╭─ Record excerpts

import Literature.MathematicalPhysics.QuantumFieldTheory.Balaban1983to89.T4ShellMeasureDet
import Summits.QuantumFields.BalabanUV.T4Continuum.Support.ShellMeasureLogConcaveSUN

/-!
# N21 (NE7c) · FRAME TRANSFER for the response road's (M1): from part 34's frame `Unit × (Fin n → ℝ)`, cut-restricted,
# to the flat chart law on pub-balaban's block chart space `BlockChartSU N Λ` — the three bookkeeping steps between
# file 8's ★★★★ and dag-n21-w2's `hchart` (W-SEAT START-LIST v8 §n21; JUNCTION №3 l.27652)

Width seat `pub-ymgap-dag-n21-w3` (g2), node N21 = NE7c (NOT PRINTED in [Bałaban 1983–89], NOT proved), lane K3⁷
`SpineGivenEndpointR13SepCoPH` (stmt-QuantumFields-20544, `--kind proof --supports … --as helper`).  File 11 of this
seat's response road; consumes BY NAME `T4ShellMeasureDet` (`slotAntiConcentration_withDensity_comap`,
`slotAntiConcentration_withDensity_map`) and pub-balaban's `ShellMeasureLogConcaveSUN.measurePreserving_flatCoords`
(flat coordinates `ℝⁿ → BlockChartSU N Λ` are measure preserving); Mathlib `Measure.dirac_prod`.

WHY.  File 8's ★★★★ (part 34 with `hRT` discharged) concludes
`SlotAntiConcentration ((((dirac ()) ⊗ volume).withDensity g)|({U < θ} ∩ C)) U θ ρ D` on the product frame
`Z × (κ → ℝ)` (one fibre: `Z = Unit`, `κ = Fin n`); dag-n21-w2's JUNCTION №3 (`…ShellSplitOfRecord13CoPHChart`,
`slotAC_blockFibreLaw_of_chartAC`) consumes `hchart : SlotAntiConcentration (volume.withDensity W) Ū θ ρ Dc` on the
flat block chart space `BlockChartSU N Λ` (`W = chartWeightSU · R ∘ expFibreChartSU`, `Ū = blockReading u Λ x ∘
expFibreChartSU Λ c`).  Between the two sit THREE pieces of pure bookkeeping, typed here once so that no consumer
re-derives them: (§1) a CUT-RESTRICTED (M1) is an unrestricted one when the shell lies in the cut; (§2) the `dirac ()`
factor of a one-fibre product frame is transparent (`Prod.mk ()` is measure preserving into `dirac () ⊗ ν`); (§3) the
NATURAL unflattening `unflat : (↥Λ × Fin d_N → ℝ) → BlockChartSU N Λ`, `y ↦ (b ↦ (y (b, i))_i)` — the frame of file
10 §5 and of file 8's ★★★★ with `κ = ↥Λ × Fin d_N` — is measure preserving (pub-balaban's `measurePreserving_flatCoords`
along any enumeration, the enumeration cancelled by Mathlib's `volume_measurePreserving_piCongrLeft`) and transports
(M1) for `volume.withDensity (W ∘ unflat)`, `Ū ∘ unflat` to (M1) for `volume.withDensity W`, `Ū` (`T4ShellMeasureDet`);
§4 composes them.  What is NOT here (and not this seat's): the density dictionary `g ((), ·) = W ∘ unflat` itself — part 34's `𝟙_K·exp(−½⟨w−m, A(w−m)⟩ − P)` against
`chartWeightSU · R ∘ expFibreChartSU` (window, Haar Jacobian, dressed factor: n21-d road II ∕ pub-balaban).

WHAT IS PROVED ([bookkeeping]; 0 def, 0 sorry).
* §1 `slotAntiConcentration_of_restrict_cut`: `(M1)` for `μ|({u<θ} ∩ C)` and shell `⊆ C` ⇒ `(M1)` for `μ`, same `θ ρ D`.
* §2 `measurePreserving_prodMk_unit`, `slotAntiConcentration_of_dirac_prod` (product frame `Unit × Y` → `Y`),
  `slotAntiConcentration_dirac_prod_of` (`Y` → product frame).
* §3 `measurePreserving_unflat` (the NATURAL unflattening `y ↦ (b ↦ (y (b,i))_i)` from `↥Λ × Fin d_N → ℝ` to
  `BlockChartSU N Λ` is measure preserving — pub-balaban's `measurePreserving_flatCoords` along any enumeration, the
  enumeration cancelled), `slotAntiConcentration_blockChartSU_of_unflat`: flat frame → `BlockChartSU N Λ`.
* §4 ★ `slotAntiConcentration_blockChartSU_of_partFrame`: all three at once — from the ★★★★-shaped conclusion on
  `Unit × (↥Λ × Fin d_N → ℝ)` (file 8 ∕ file 12 frame with `Z = Unit`) with shell `⊆ C`, `g`∕`u` measurable and the
  dictionary `g ((), y) = W (unflat y)`, `u ((), y) = Ū (unflat y)`, to `hchart`'s shape on `BlockChartSU N Λ`.

HONEST FRAMING.  [bookkeeping] transports BY NAME; no density dictionary, window, Jacobian or dressed factor is
asserted or typed; nothing of Bałaban's asserted; (M1) ∕ NE7c NOT PRINTED ∕ NOT proved; N21 NOT discharged; K3⁷ NOT
claimed; counts unmoved (typed 28∕28 · discharged 5∕27); count-neutral; one finite 𝕋⁴ at fixed ε — YM mass gap
(Clay) is NOT proved by any of this: R4 closes the conditional finite-𝕋⁴ rung `BalabanLadder.UV` only; nothing
continuum ∕ ℝ⁴ ∕ OS ∕ mass gap ∕ Clay.
-/

noncomputable section

open MeasureTheory Set
open scoped ENNReal

namespace Summit.QuantumFields.YangMills.Theorems.N21ResponseRoadFrameTransfer

open Literature.MathematicalPhysics.QuantumFieldTheory.Balaban1983to89
open T4ShellMeasure (SlotAntiConcentration)
open T4ShellMeasureDet (slotAntiConcentration_withDensity_comap slotAntiConcentration_withDensity_map)
open Summit.QuantumFields.BalabanUV.T4Continuum.ShellMeasureExpChartSUN
open Summit.QuantumFields.BalabanUV.T4Continuum.ShellMeasureLogConcaveSUN (measurePreserving_flatCoords)

/-! ## §1  A cut-restricted (M1) is an unrestricted (M1) when the shell lies in the cut -/

/-- **(M1) FOR THE CUT LAW ⇒ (M1) FOR THE WHOLE LAW** when the shell `{θ(1−ρ) ≤ u < θ}` lies in the cut `C`
(part 34 ∕ file 8 ★★★★ conclude for `μ|({u<θ} ∩ C)`; the shell is below `θ` automatically): same `θ ρ D`.
[bookkeeping] -/
theorem slotAntiConcentration_of_restrict_cut {Ω : Type*} [MeasurableSpace Ω] (μ : Measure Ω) {u : Ω → ℝ}
    (hu : Measurable u) {C : Set Ω} {θ ρ D : ℝ}
    (hC : ∀ x, θ * (1 - ρ) ≤ u x → u x < θ → x ∈ C)
    (h : SlotAntiConcentration (μ.restrict ({x | u x < θ} ∩ C)) u θ ρ D) :
    SlotAntiConcentration μ u θ ρ D := by
  unfold T4ShellMeasure.SlotAntiConcentration at h ⊢
  have hS : MeasurableSet {x | θ * (1 - ρ) ≤ u x ∧ u x < θ} :=
    (measurableSet_le measurable_const hu).inter (measurableSet_lt hu measurable_const)
  have hsub : {x | θ * (1 - ρ) ≤ u x ∧ u x < θ} ⊆ {x | u x < θ} ∩ C :=
    fun x hx => ⟨hx.2, hC x hx.1 hx.2⟩
  rw [Measure.restrict_apply hS, inter_eq_left.2 hsub, Measure.restrict_apply_univ] at h
  exact h.trans (mul_le_mul_right (measure_mono (subset_univ _)) _)

/-! ## §2  The `dirac ()` factor of a one-fibre product frame is transparent -/

/-- `y ↦ ((), y)` pushes `ν` to `dirac () ⊗ ν`. [bookkeeping] -/
theorem measurePreserving_prodMk_unit {Y : Type*} [MeasurableSpace Y] (ν : Measure Y) [SFinite ν] :
    MeasurePreserving (Prod.mk () : Y → Unit × Y) ν ((Measure.dirac ()).prod ν) :=
  ⟨measurable_prodMk_left, (Measure.dirac_prod () (ν := ν)).symm⟩

/-- **PRODUCT FRAME → FIBRE**: (M1) for `(dirac () ⊗ ν).withDensity g` and `u` gives (M1) for
`ν.withDensity (g ((), ·))` and `u ((), ·)`, same constants. [bookkeeping] -/
theorem slotAntiConcentration_of_dirac_prod {Y : Type*} [MeasurableSpace Y] (ν : Measure Y) [SFinite ν]
    {g : Unit × Y → ℝ≥0∞} (hg : Measurable g) {u : Unit × Y → ℝ} {θ ρ D : ℝ}
    (h : SlotAntiConcentration (((Measure.dirac ()).prod ν).withDensity g) u θ ρ D) :
    SlotAntiConcentration (ν.withDensity fun y => g ((), y)) (fun y => u ((), y)) θ ρ D :=
  slotAntiConcentration_withDensity_comap (measurePreserving_prodMk_unit ν) hg h

/-- **FIBRE → PRODUCT FRAME** (`u` measurable): the converse transport. [bookkeeping] -/
theorem slotAntiConcentration_dirac_prod_of {Y : Type*} [MeasurableSpace Y] (ν : Measure Y) [SFinite ν]
    {g : Unit × Y → ℝ≥0∞} (hg : Measurable g) {u : Unit × Y → ℝ} (hu : Measurable u) {θ ρ D : ℝ}
    (h : SlotAntiConcentration (ν.withDensity fun y => g ((), y)) (fun y => u ((), y)) θ ρ D) :
    SlotAntiConcentration (((Measure.dirac ()).prod ν).withDensity g) u θ ρ D :=
  slotAntiConcentration_withDensity_map (measurePreserving_prodMk_unit ν) hg hu h

/-! ## §3  Flat coordinates `(↥Λ × Fin d_N → ℝ) → BlockChartSU N Λ` transport (M1) — NO enumeration in the statement -/

variable {N : ℕ} {P : Params} {j : ℕ}

/-- **THE NATURAL UNFLATTENING IS MEASURE PRESERVING**: `y ↦ (b ↦ (y (b, i))_i)` from the flat frame
`↥Λ × Fin d_N → ℝ` (Lebesgue) to `BlockChartSU N Λ` (product of the Euclidean volumes) — pub-balaban's
`measurePreserving_flatCoords` along ANY enumeration `e : ↥Λ × Fin d_N ≃ Fin n` composed with Mathlib's reindexing
`volume_measurePreserving_piCongrLeft`; the enumeration cancels (`piCongrLeft_apply_apply`). [bookkeeping] -/
theorem measurePreserving_unflat (Λ : Finset (PBond P j)) :
    MeasurePreserving (fun (y : ↥Λ × Fin (dimSU N) → ℝ) (b : ↥Λ) =>
      (WithLp.toLp 2 fun i : Fin (dimSU N) => y (b, i) : ChartSU N)) volume volume := by
  classical
  obtain ⟨e⟩ : Nonempty (↥Λ × Fin (dimSU N) ≃ Fin (Fintype.card (↥Λ × Fin (dimSU N)))) :=
    ⟨Fintype.equivFin _⟩
  have h := (measurePreserving_flatCoords (N := N) Λ e).comp
    (volume_measurePreserving_piCongrLeft (fun _ : Fin (Fintype.card (↥Λ × Fin (dimSU N))) => ℝ) e)
  have hfun : ((fun (u : Fin (Fintype.card (↥Λ × Fin (dimSU N))) → ℝ) (b : ↥Λ) =>
        (WithLp.toLp 2 fun i : Fin (dimSU N) => u (e (b, i)) : ChartSU N)) ∘
        ⇑(MeasurableEquiv.piCongrLeft (fun _ : Fin (Fintype.card (↥Λ × Fin (dimSU N))) => ℝ) e)) =
      fun (y : ↥Λ × Fin (dimSU N) → ℝ) (b : ↥Λ) => (WithLp.toLp 2 fun i : Fin (dimSU N) => y (b, i) : ChartSU N) := by
    funext y b
    simp only [Function.comp_apply, MeasurableEquiv.piCongrLeft_apply_apply]
  rwa [hfun] at h

/-- **FLAT FRAME → BLOCK CHART SPACE**: (M1) for `volume.withDensity (W ∘ unflat)` and `Ū ∘ unflat` on
`↥Λ × Fin d_N → ℝ` gives (M1) for `volume.withDensity W` and `Ū` on `BlockChartSU N Λ` (`W`, `Ū` measurable), same
constants (`T4ShellMeasureDet.slotAntiConcentration_withDensity_map` along `measurePreserving_unflat`). [bookkeeping] -/
theorem slotAntiConcentration_blockChartSU_of_unflat (Λ : Finset (PBond P j)) {W : BlockChartSU N Λ → ℝ≥0∞}
    (hW : Measurable W) {Ū : BlockChartSU N Λ → ℝ} (hŪ : Measurable Ū) {θ ρ D : ℝ}
    (h : SlotAntiConcentration ((volume : Measure (↥Λ × Fin (dimSU N) → ℝ)).withDensity
        (W ∘ fun (y : ↥Λ × Fin (dimSU N) → ℝ) (b : ↥Λ) =>
          (WithLp.toLp 2 fun i : Fin (dimSU N) => y (b, i) : ChartSU N)))
      (Ū ∘ fun (y : ↥Λ × Fin (dimSU N) → ℝ) (b : ↥Λ) =>
          (WithLp.toLp 2 fun i : Fin (dimSU N) => y (b, i) : ChartSU N)) θ ρ D) :
    SlotAntiConcentration ((volume : Measure (BlockChartSU N Λ)).withDensity W) Ū θ ρ D :=
  slotAntiConcentration_withDensity_map (measurePreserving_unflat Λ) hW hŪ h

/-! ## §4  The three steps at once: ★★★★'s frame to `hchart`'s frame -/

/-- ★ **FROM PART 34's CUT-RESTRICTED PRODUCT FRAME TO THE FLAT BLOCK CHART LAW.**  On `Unit × (↥Λ × Fin d_N → ℝ)`
(file 8 ★★★★ ∕ file 12 ★★★★ with `Z = Unit`): the conclusion
`SlotAntiConcentration ((((dirac ()) ⊗ volume).withDensity g)|({u<θ} ∩ C)) u θ ρ D` with the shell inside the cut `C`,
`g` and `u` measurable; the DICTIONARY (displayed — the consumer's): `g ((), y) = W (unflat y)` and `u ((), y) = Ū (unflat y)`
for the natural unflattening `unflat y = (b ↦ (y (b, i))_i)` (file 10 §5's chart point with prescribed flat
coordinates); `W`, `Ū` measurable.  THEN `SlotAntiConcentration (volume.withDensity W) Ū θ ρ D` on `BlockChartSU N Λ`
— dag-n21-w2's `hchart` shape. [bookkeeping] -/
theorem slotAntiConcentration_blockChartSU_of_partFrame (Λ : Finset (PBond P j))
    {W : BlockChartSU N Λ → ℝ≥0∞} (hW : Measurable W) {Ū : BlockChartSU N Λ → ℝ} (hŪ : Measurable Ū)
    {g : Unit × (↥Λ × Fin (dimSU N) → ℝ) → ℝ≥0∞} (hg : Measurable g)
    {u : Unit × (↥Λ × Fin (dimSU N) → ℝ) → ℝ} (hu : Measurable u)
    {C : Set (Unit × (↥Λ × Fin (dimSU N) → ℝ))} {θ ρ D : ℝ}
    (hC : ∀ p, θ * (1 - ρ) ≤ u p → u p < θ → p ∈ C)
    (hdictW : ∀ y : ↥Λ × Fin (dimSU N) → ℝ,
      g ((), y) = W (fun b : ↥Λ => (WithLp.toLp 2 fun i : Fin (dimSU N) => y (b, i) : ChartSU N)))
    (hdictU : ∀ y : ↥Λ × Fin (dimSU N) → ℝ,
      u ((), y) = Ū (fun b : ↥Λ => (WithLp.toLp 2 fun i : Fin (dimSU N) => y (b, i) : ChartSU N)))
    (h : SlotAntiConcentration
      (((((Measure.dirac ()).prod (volume : Measure (↥Λ × Fin (dimSU N) → ℝ))).withDensity g).restrict
        ({p | u p < θ} ∩ C))) u θ ρ D) :
    SlotAntiConcentration ((volume : Measure (BlockChartSU N Λ)).withDensity W) Ū θ ρ D := by
  have h1 := slotAntiConcentration_of_restrict_cut _ hu hC h
  have h2 := slotAntiConcentration_of_dirac_prod (volume : Measure (↥Λ × Fin (dimSU N) → ℝ)) hg h1
  have hgW : (fun y : ↥Λ × Fin (dimSU N) → ℝ => g ((), y)) =
      W ∘ fun (y : ↥Λ × Fin (dimSU N) → ℝ) (b : ↥Λ) =>
        (WithLp.toLp 2 fun i : Fin (dimSU N) => y (b, i) : ChartSU N) :=
    funext hdictW
  have huU : (fun y : ↥Λ × Fin (dimSU N) → ℝ => u ((), y)) =
      Ū ∘ fun (y : ↥Λ × Fin (dimSU N) → ℝ) (b : ↥Λ) =>
        (WithLp.toLp 2 fun i : Fin (dimSU N) => y (b, i) : ChartSU N) :=
    funext hdictU
  rw [hgW, huU] at h2
  exact slotAntiConcentration_blockChartSU_of_unflat Λ hW hŪ h2

end Summit.QuantumFields.YangMills.Theorems.N21ResponseRoadFrameTransfer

╰─

■ Exercise requirements ■
From the line that contains "C))) u θ ρ D)" down to the last line above, print each line exactly as it appears.

■ Written response ■
        ({p | u p < θ} ∩ C))) u θ ρ D) :
    SlotAntiConcentration ((volume : Measure (BlockChartSU N Λ)).withDensity W) Ū θ ρ D := by
  have h1 := slotAntiConcentration_of_restrict_cut _ hu hC h
  have h2 := slotAntiConcentration_of_dirac_prod (volume : Measure (↥Λ × Fin (dimSU N) → ℝ)) hg h1
  have hgW : (fun y : ↥Λ × Fin (dimSU N) → ℝ => g ((), y)) =
      W ∘ fun (y : ↥Λ × Fin (dimSU N) → ℝ) (b : ↥Λ) =>
        (WithLp.toLp 2 fun i : Fin (dimSU N) => y (b, i) : ChartSU N) :=
    funext hdictW
  have huU : (fun y : ↥Λ × Fin (dimSU N) → ℝ => u ((), y)) =
      Ū ∘ fun (y : ↥Λ × Fin (dimSU N) → ℝ) (b : ↥Λ) =>
        (WithLp.toLp 2 fun i : Fin (dimSU N) => y (b, i) : ChartSU N) :=
    funext hdictU
  rw [hgW, huU] at h2
  exact slotAntiConcentration_blockChartSU_of_unflat Λ hW hŪ h2

end Summit.QuantumFields.YangMills.Theorems.N21ResponseRoadFrameTransfer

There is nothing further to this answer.